--- PROVIDED MATERIAL Enclosed Below ---
import Literature.NumberTheory.Automorphic.ReciprocityGLn
import Literature.NumberTheory.Automorphic.ReciprocityGLnPatchingGalois
import Literature.NumberTheory.GaloisRepresentations.ResidualPairIntegrality

/-!
# Level-one dyadic companions, part 8c: the a.e.-COMPANION CLAUSE is compatibility with ONE Frobenius datum
# (census instrument I-g12.1 of the lens-4 g12 node `QuadraticPatchingNormalForm`, answered by a kernel-checked bridge)

decomp-langlands census-1 g15.  The pieces QC = `QuadraticLayerCompanions` / QD = `QuadraticPatchingDescent` of part 8
(`Theorems/LevelOneDyadicQuadratic.lean`) phrase «ρ₂ is a 2-adic companion of ρ through (ι, ι₂) at w» as
`∃ α : Multiset ℂ, ρ.HasFrobCharpolyAt w (arithFrobPolyOfSatake ι q 1 α) ∧ ρ₂.HasFrobCharpolyAt w (arithFrobPolyOfSatake ι₂ q 1 α)`.
QD's engine (Sorensen patching, `Literature.NumberTheory.Automorphic.ReciprocityGLnPatchingGalois`) is stated for
`PatchingFamily.CompatibleAE E ρ₂` / read-off polynomials `((E v).map fun a ↦ X - C a).prod` of ONE datum `E` of Frobenius
eigenvalues.  The lens asked (I-g12.1, «the cheapest falsifier») whether the two agree.  They do, place by place and hence almost
everywhere: with `m = 1` the predicted polynomial is `∏_{a ∈ α} (X - ι⁻¹(a⁻¹))` (`arithFrobPolyOfSatake_one`), the Frobenius
polynomial of `ρ` at `w` is unique (`FramedGaloisRep.HasFrobCharpolyAt.unique`), so `α` is forced to be `(roots of ρ at w).map (ι ·)⁻¹`
and the clause says exactly that `ρ₂` has Frobenius polynomial `∏_{r} (X - θ r)` with `θ = ι₂⁻¹ ∘ ι` — the read-off polynomial
`PatchingFamily.frobPoly E w 1` of the datum `E w = (roots of ρ at w).map θ` (`companionClauseAt_iff`, `companionClause_eventually_iff`,
`frobDatumPoly_eq_frobPoly_one`).  For an a.e.-unramified `ρ` such a root datum exists at almost every place
(`exists_eventually_hasFrobCharpolyAt_rootDatum`: `ℚ̄_ℓ` is algebraically closed and Frobenius polynomials are monic of degree `n`).
Consequence for QD's plumbing (node § Engine step (0)): no restatement of the companion clause is needed.
0 sorry; axioms standard; no definitions.  Sources: Serre, *Abelian ℓ-adic representations* I §2.1 (uniqueness of `P_{v,ρ}`);
Buzzard–Gee 2014 §2.1 (the `m = 1` normalisation); the part-8 module docstring.
-/

set_option linter.dupNamespace false

namespace Summit.Langlands.Langlands.Theorems.LevelOneDyadic.Quadratic

open Polynomial Filter IsDedekindDomain
open scoped NumberField
open Literature.NumberTheory.GaloisRepresentations Literature.NumberTheory.Automorphic

variable {K : Type} [Field K] [NumberField K] {ℓ : ℕ} [Fact ℓ.Prime] {n : ℕ}

/-- A product of linear factors indexed through a function `f` is the `X - C`-product over the mapped multiset. [folklore] -/
theorem prod_X_sub_C_map {R S : Type*} [CommRing R] (s : Multiset S) (f : S → R) :
    (s.map fun a ↦ X - C (f a)).prod = ((s.map f).map fun b ↦ X - C b).prod := by
  rw [Multiset.map_map]; rfl

/-- With `m = 1`, choosing `α = (ι r)⁻¹` over a root multiset `A ⊂ ℚ̄_ℓ` makes the predicted polynomial on the `ℓ`-adic side
`∏_{r ∈ A} (X - r)` (`ι⁻¹(((ι r)⁻¹)⁻¹) = r`). [folklore] -/
theorem arithFrobPolyOfSatake_one_map_inv (ι : PadicAlgCl ℓ ≃+* ℂ) (q : ℕ) (A : Multiset (PadicAlgCl ℓ)) :
    arithFrobPolyOfSatake ι q 1 (A.map fun r ↦ (ι r)⁻¹) = (A.map fun r ↦ X - C r).prod := by
  rw [arithFrobPolyOfSatake_one, Multiset.map_map]
  congr 1
  exact Multiset.map_congr rfl fun r _ ↦ by simp

/-- With `m = 1`, the same choice of `α` makes the predicted polynomial on the `2`-adic side `∏_{r ∈ A} (X - θ r)`,
`θ = ι₂⁻¹ ∘ ι`. [folklore] -/
theorem arithFrobPolyOfSatake_one_map_inv₂ (ι : PadicAlgCl ℓ ≃+* ℂ) (ι₂ : PadicAlgCl 2 ≃+* ℂ) (q : ℕ)
    (A : Multiset (PadicAlgCl ℓ)) :
    arithFrobPolyOfSatake ι₂ q 1 (A.map fun r ↦ (ι r)⁻¹) = (A.map fun r ↦ X - C (ι₂.symm (ι r))).prod := by
  rw [arithFrobPolyOfSatake_one, Multiset.map_map]
  congr 1
  exact Multiset.map_congr rfl fun r _ ↦ by simp

/-- **The companion clause at one place is compatibility with the datum `θ(roots)`.**  If `ρ` has Frobenius polynomial
`∏_{r ∈ A} (X - r)` at `w` (e.g. `ρ` unramified at `w`, `A` = its Frobenius roots), then for every `ρ₂` and every `q`:
`(∃ α, ρ ~ arithFrobPolyOfSatake ι q 1 α ∧ ρ₂ ~ arithFrobPolyOfSatake ι₂ q 1 α at w) ↔ ρ₂ ~ ∏_{r ∈ A} (X - ι₂⁻¹(ι r)) at w`.
Uniqueness of the Frobenius polynomial (Serre I §2.1) forces `α.map (ι⁻¹ ·⁻¹) = A`. [folklore] -/
theorem companionClauseAt_iff (ι : PadicAlgCl ℓ ≃+* ℂ) (ι₂ : PadicAlgCl 2 ≃+* ℂ)
    {ρ : FramedGaloisRep K (PadicAlgCl ℓ) n} {ρ₂ : FramedGaloisRep K (PadicAlgCl 2) n}
    {w : HeightOneSpectrum (𝓞 K)} (q : ℕ) {A : Multiset (PadicAlgCl ℓ)}
    (hA : ρ.HasFrobCharpolyAt w ((A.map fun r ↦ X - C r).prod)) :
    (∃ α : Multiset ℂ, ρ.HasFrobCharpolyAt w (arithFrobPolyOfSatake ι q 1 α) ∧
        ρ₂.HasFrobCharpolyAt w (arithFrobPolyOfSatake ι₂ q 1 α)) ↔
      ρ₂.HasFrobCharpolyAt w ((A.map fun r ↦ X - C (ι₂.symm (ι r))).prod) := by
  constructor
  · rintro ⟨α, h₁, h₂⟩
    have e := h₁.unique hA
    rw [arithFrobPolyOfSatake_one, prod_X_sub_C_map] at e
    have hαA : α.map (fun a ↦ ι.symm a⁻¹) = A := by
      have := congrArg Polynomial.roots e
      rwa [Polynomial.roots_multiset_prod_X_sub_C, Polynomial.roots_multiset_prod_X_sub_C] at this
    rw [← hαA, Multiset.map_map]
    rw [arithFrobPolyOfSatake_one] at h₂
    convert h₂ using 3 with a
    simp
  · intro h
    exact ⟨A.map fun r ↦ (ι r)⁻¹, by rwa [arithFrobPolyOfSatake_one_map_inv],
      by rwa [arithFrobPolyOfSatake_one_map_inv₂]⟩

/-- At an unramified place of a number field an `ℓ`-adic representation has a ROOT DATUM: a multiset `A ⊂ ℚ̄_ℓ` with Frobenius
polynomial `∏_{r ∈ A} (X - r)` (the polynomial is the characteristic polynomial of a matrix, monic, and `ℚ̄_ℓ` is algebraically
closed).  Serre I §2.1. [folklore] -/
theorem exists_hasFrobCharpolyAt_rootDatum {ρ : FramedGaloisRep K (PadicAlgCl ℓ) n} {w : HeightOneSpectrum (𝓞 K)}
    (h : ρ.IsUnramifiedAt w) : ∃ A : Multiset (PadicAlgCl ℓ), ρ.HasFrobCharpolyAt w ((A.map fun r ↦ X - C r).prod) := by
  haveI : IsAlgClosed (PadicAlgCl ℓ) := AlgebraicClosure.isAlgClosed _
  obtain ⟨𝔓, h𝔓⟩ := w.primesAbove_nonempty
  obtain ⟨g, hg⟩ := HeightOneSpectrum.exists_isArithFrobAt_of_mem_primesAbove_holds h𝔓
  have hP := h.hasFrobCharpolyAt_charpoly h𝔓 hg
  have hmonic : (FramedRep.charpoly ρ g).Monic := Matrix.charpoly_monic _
  refine ⟨(FramedRep.charpoly ρ g).roots, ?_⟩
  rwa [← (IsAlgClosed.splits (FramedRep.charpoly ρ g)).eq_prod_roots_of_monic hmonic]

/-- For an a.e.-unramified `ρ` there is a root datum `A` at almost every place. [folklore] -/
theorem exists_eventually_hasFrobCharpolyAt_rootDatum {ρ : FramedGaloisRep K (PadicAlgCl ℓ) n}
    (h : ∀ᶠ w : HeightOneSpectrum (𝓞 K) in cofinite, ρ.IsUnramifiedAt w) :
    ∃ A : HeightOneSpectrum (𝓞 K) → Multiset (PadicAlgCl ℓ),
      ∀ᶠ w : HeightOneSpectrum (𝓞 K) in cofinite, ρ.HasFrobCharpolyAt w (((A w).map fun r ↦ X - C r).prod) := by
  classical
  refine ⟨fun w ↦ if hw : ρ.IsUnramifiedAt w then (exists_hasFrobCharpolyAt_rootDatum hw).choose else 0,
    h.mono fun w hw ↦ ?_⟩
  simp only [dif_pos hw]
  exact (exists_hasFrobCharpolyAt_rootDatum hw).choose_spec

/-- **The a.e.-companion clause is a.e. compatibility with the datum `θ(roots)`** (census instrument I-g12.1): given a root datum
`A` of `ρ` valid almost everywhere, for every `ρ₂` the a.e. clause of QC / QD (any place-dependent `q`, here `q w`) holds iff
`ρ₂` has Frobenius polynomial `∏_{r ∈ A w} (X - ι₂⁻¹(ι r))` at almost every `w`. [folklore] -/
theorem companionClause_eventually_iff (ι : PadicAlgCl ℓ ≃+* ℂ) (ι₂ : PadicAlgCl 2 ≃+* ℂ)
    {ρ : FramedGaloisRep K (PadicAlgCl ℓ) n} (ρ₂ : FramedGaloisRep K (PadicAlgCl 2) n)
    (q : HeightOneSpectrum (𝓞 K) → ℕ) {A : HeightOneSpectrum (𝓞 K) → Multiset (PadicAlgCl ℓ)}
    (hA : ∀ᶠ w : HeightOneSpectrum (𝓞 K) in cofinite, ρ.HasFrobCharpolyAt w (((A w).map fun r ↦ X - C r).prod)) :
    (∀ᶠ w : HeightOneSpectrum (𝓞 K) in cofinite, ∃ α : Multiset ℂ,
        ρ.HasFrobCharpolyAt w (arithFrobPolyOfSatake ι (q w) 1 α) ∧ ρ₂.HasFrobCharpolyAt w (arithFrobPolyOfSatake ι₂ (q w) 1 α)) ↔
      ∀ᶠ w : HeightOneSpectrum (𝓞 K) in cofinite, ρ₂.HasFrobCharpolyAt w (((A w).map fun r ↦ X - C (ι₂.symm (ι r))).prod) :=
  Filter.eventually_congr (hA.mono fun w hw ↦ companionClauseAt_iff ι ι₂ (q w) hw)

omit [NumberField K] in
/-- The read-off polynomial of the engine: `∏_{r ∈ A w} (X - θ r)` is `PatchingFamily.frobPoly E w 1` for the datum
`E w = (A w).map θ`, `θ = ι₂⁻¹ ∘ ι` (`PatchingFamily.frobPoly_one`). [folklore] -/
theorem frobDatumPoly_eq_frobPoly_one (ι : PadicAlgCl ℓ ≃+* ℂ) (ι₂ : PadicAlgCl 2 ≃+* ℂ)
    (A : HeightOneSpectrum (𝓞 K) → Multiset (PadicAlgCl ℓ)) (w : HeightOneSpectrum (𝓞 K)) :
    ((A w).map fun r ↦ X - C (ι₂.symm (ι r))).prod =
      PatchingFamily.frobPoly (fun v ↦ (A v).map fun r ↦ ι₂.symm (ι r)) w 1 := by
  rw [PatchingFamily.frobPoly_one, prod_X_sub_C_map]

/-- **I-g12.1, packaged.**  For an a.e.-unramified `ρ : Γ_K → GL_n(ℚ̄_ℓ)` there is ONE datum `E : places → Multiset ℚ̄₂` such that,
for every `ρ₂ : Γ_K → GL_n(ℚ̄₂)`, the a.e.-companion clause of QC / QD through (ι, ι₂) holds iff `ρ₂` has Frobenius polynomial
`PatchingFamily.frobPoly E w 1` at almost every place `w` — the unramified-compatibility relation Sorensen patching is stated for. [folklore] -/
theorem exists_frobDatum_companionClause_iff (ι : PadicAlgCl ℓ ≃+* ℂ) (ι₂ : PadicAlgCl 2 ≃+* ℂ)
    {ρ : FramedGaloisRep K (PadicAlgCl ℓ) n} (h : ∀ᶠ w : HeightOneSpectrum (𝓞 K) in cofinite, ρ.IsUnramifiedAt w) :
    ∃ E : HeightOneSpectrum (𝓞 K) → Multiset (PadicAlgCl 2), ∀ ρ₂ : FramedGaloisRep K (PadicAlgCl 2) n,
      (∀ᶠ w : HeightOneSpectrum (𝓞 K) in cofinite, ∃ α : Multiset ℂ,
          ρ.HasFrobCharpolyAt w (arithFrobPolyOfSatake ι w.residueCard 1 α) ∧
            ρ₂.HasFrobCharpolyAt w (arithFrobPolyOfSatake ι₂ w.residueCard 1 α)) ↔
        ∀ᶠ w : HeightOneSpectrum (𝓞 K) in cofinite, ρ₂.HasFrobCharpolyAt w (PatchingFamily.frobPoly E w 1) := by
  obtain ⟨A, hA⟩ := exists_eventually_hasFrobCharpolyAt_rootDatum h
  refine ⟨fun v ↦ (A v).map fun r ↦ ι₂.symm (ι r), fun ρ₂ ↦ ?_⟩
  rw [companionClause_eventually_iff ι ι₂ ρ₂ (fun w ↦ w.residueCard) hA]
  exact Filter.eventually_congr (Filter.Eventually.of_forall fun w ↦ by rw [frobDatumPoly_eq_frobPoly_one])

end Summit.Langlands.Langlands.Theorems.LevelOneDyadic.Quadratic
--- End of Enclosed PROVIDED MATERIAL ---
• _WORK TO BE COMPLETED_
In the records above, find the lines holding "part". Copy each one.

• _THE ANSWER_
# Level-one dyadic companions, part 8c: the a.e.-COMPANION CLAUSE is compatibility with ONE Frobenius datum
decomp-langlands census-1 g15.  The pieces QC = `QuadraticLayerCompanions` / QD = `QuadraticPatchingDescent` of part 8
Buzzard–Gee 2014 §2.1 (the `m = 1` normalisation); the part-8 module docstring.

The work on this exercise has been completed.